◆ **EXERCISE PROMPT**: Reproduce verbatim only the lines from the one containing "rw [← mkRoot_tr, toT_dom, toT_sc] at h" through the last line below, both included.

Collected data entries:
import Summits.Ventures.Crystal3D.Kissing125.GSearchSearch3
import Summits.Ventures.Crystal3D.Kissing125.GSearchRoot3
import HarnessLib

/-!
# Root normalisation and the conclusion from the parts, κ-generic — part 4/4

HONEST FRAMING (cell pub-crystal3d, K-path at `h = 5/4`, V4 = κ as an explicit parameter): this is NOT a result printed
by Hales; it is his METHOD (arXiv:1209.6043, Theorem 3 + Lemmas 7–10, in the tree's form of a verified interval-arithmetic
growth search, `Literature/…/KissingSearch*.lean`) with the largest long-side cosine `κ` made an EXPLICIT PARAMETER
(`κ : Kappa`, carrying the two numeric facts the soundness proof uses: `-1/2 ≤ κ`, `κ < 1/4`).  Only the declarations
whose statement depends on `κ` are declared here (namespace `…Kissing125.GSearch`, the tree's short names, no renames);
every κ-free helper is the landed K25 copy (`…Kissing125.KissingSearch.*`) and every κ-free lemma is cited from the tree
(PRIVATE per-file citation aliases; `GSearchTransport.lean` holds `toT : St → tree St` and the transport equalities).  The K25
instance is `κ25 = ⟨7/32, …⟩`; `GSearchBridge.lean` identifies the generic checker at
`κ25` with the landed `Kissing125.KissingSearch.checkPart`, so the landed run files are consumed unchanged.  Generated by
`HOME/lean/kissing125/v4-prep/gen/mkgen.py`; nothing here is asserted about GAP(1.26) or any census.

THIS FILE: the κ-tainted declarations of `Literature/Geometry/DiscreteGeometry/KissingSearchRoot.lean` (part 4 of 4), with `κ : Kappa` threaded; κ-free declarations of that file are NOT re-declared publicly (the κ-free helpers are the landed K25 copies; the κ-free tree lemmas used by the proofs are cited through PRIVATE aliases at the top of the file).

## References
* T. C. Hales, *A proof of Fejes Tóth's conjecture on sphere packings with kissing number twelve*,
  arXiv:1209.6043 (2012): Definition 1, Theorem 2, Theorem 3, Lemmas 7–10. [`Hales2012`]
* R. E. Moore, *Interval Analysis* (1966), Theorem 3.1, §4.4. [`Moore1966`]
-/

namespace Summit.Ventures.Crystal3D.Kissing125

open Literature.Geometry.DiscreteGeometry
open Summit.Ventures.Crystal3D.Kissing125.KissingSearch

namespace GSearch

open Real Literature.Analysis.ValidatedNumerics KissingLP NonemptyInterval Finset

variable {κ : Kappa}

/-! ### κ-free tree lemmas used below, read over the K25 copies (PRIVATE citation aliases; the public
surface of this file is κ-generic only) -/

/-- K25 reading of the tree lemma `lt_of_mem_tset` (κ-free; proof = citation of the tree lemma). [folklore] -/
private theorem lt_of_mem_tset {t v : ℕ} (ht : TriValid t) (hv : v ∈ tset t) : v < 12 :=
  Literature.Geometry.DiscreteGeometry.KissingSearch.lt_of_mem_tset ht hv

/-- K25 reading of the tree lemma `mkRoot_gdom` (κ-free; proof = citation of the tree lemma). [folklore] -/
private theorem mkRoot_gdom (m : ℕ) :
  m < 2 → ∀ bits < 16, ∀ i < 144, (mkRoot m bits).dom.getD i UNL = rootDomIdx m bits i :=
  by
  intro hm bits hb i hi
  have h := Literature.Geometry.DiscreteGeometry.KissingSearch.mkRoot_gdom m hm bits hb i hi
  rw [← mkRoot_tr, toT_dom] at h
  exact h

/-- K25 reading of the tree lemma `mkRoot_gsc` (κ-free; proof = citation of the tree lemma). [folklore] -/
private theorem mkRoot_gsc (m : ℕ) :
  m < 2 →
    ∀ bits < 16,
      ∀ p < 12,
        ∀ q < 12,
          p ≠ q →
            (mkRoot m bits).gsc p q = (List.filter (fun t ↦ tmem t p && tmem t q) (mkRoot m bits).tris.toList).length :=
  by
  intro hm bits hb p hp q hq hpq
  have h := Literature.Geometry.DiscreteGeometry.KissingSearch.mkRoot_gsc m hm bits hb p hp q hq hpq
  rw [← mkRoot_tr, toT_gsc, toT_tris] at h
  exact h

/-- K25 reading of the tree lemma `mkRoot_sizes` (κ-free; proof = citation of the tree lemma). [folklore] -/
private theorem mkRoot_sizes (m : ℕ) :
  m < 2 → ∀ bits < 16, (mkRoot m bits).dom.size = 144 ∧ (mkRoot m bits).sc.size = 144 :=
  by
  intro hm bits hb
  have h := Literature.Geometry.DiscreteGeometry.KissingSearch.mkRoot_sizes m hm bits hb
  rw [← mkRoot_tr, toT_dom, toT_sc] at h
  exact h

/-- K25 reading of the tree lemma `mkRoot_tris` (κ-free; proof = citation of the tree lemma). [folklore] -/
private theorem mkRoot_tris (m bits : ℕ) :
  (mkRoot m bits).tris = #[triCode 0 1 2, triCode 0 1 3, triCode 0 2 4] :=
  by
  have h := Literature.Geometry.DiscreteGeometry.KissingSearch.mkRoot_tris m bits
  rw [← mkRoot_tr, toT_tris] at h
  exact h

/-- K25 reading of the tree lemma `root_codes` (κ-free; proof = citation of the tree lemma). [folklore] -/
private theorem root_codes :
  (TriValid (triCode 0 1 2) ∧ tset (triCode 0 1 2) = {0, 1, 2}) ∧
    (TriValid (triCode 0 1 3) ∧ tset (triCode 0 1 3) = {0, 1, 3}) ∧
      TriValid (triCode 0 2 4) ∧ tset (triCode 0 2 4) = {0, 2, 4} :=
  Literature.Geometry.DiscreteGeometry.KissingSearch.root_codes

◆ **RESPONSE TO THIS EXERCISE**:
  rw [← mkRoot_tr, toT_dom, toT_sc] at h
  exact h

/-- K25 reading of the tree lemma `mkRoot_tris` (κ-free; proof = citation of the tree lemma). [folklore] -/
private theorem mkRoot_tris (m bits : ℕ) :
  (mkRoot m bits).tris = #[triCode 0 1 2, triCode 0 1 3, triCode 0 2 4] :=
  by
  have h := Literature.Geometry.DiscreteGeometry.KissingSearch.mkRoot_tris m bits
  rw [← mkRoot_tr, toT_tris] at h
  exact h

/-- K25 reading of the tree lemma `root_codes` (κ-free; proof = citation of the tree lemma). [folklore] -/
private theorem root_codes :
  (TriValid (triCode 0 1 2) ∧ tset (triCode 0 1 2) = {0, 1, 2}) ∧
    (TriValid (triCode 0 1 3) ∧ tset (triCode 0 1 3) = {0, 1, 3}) ∧
      TriValid (triCode 0 2 4) ∧ tset (triCode 0 2 4) = {0, 2, 4} :=
  Literature.Geometry.DiscreteGeometry.KissingSearch.root_codes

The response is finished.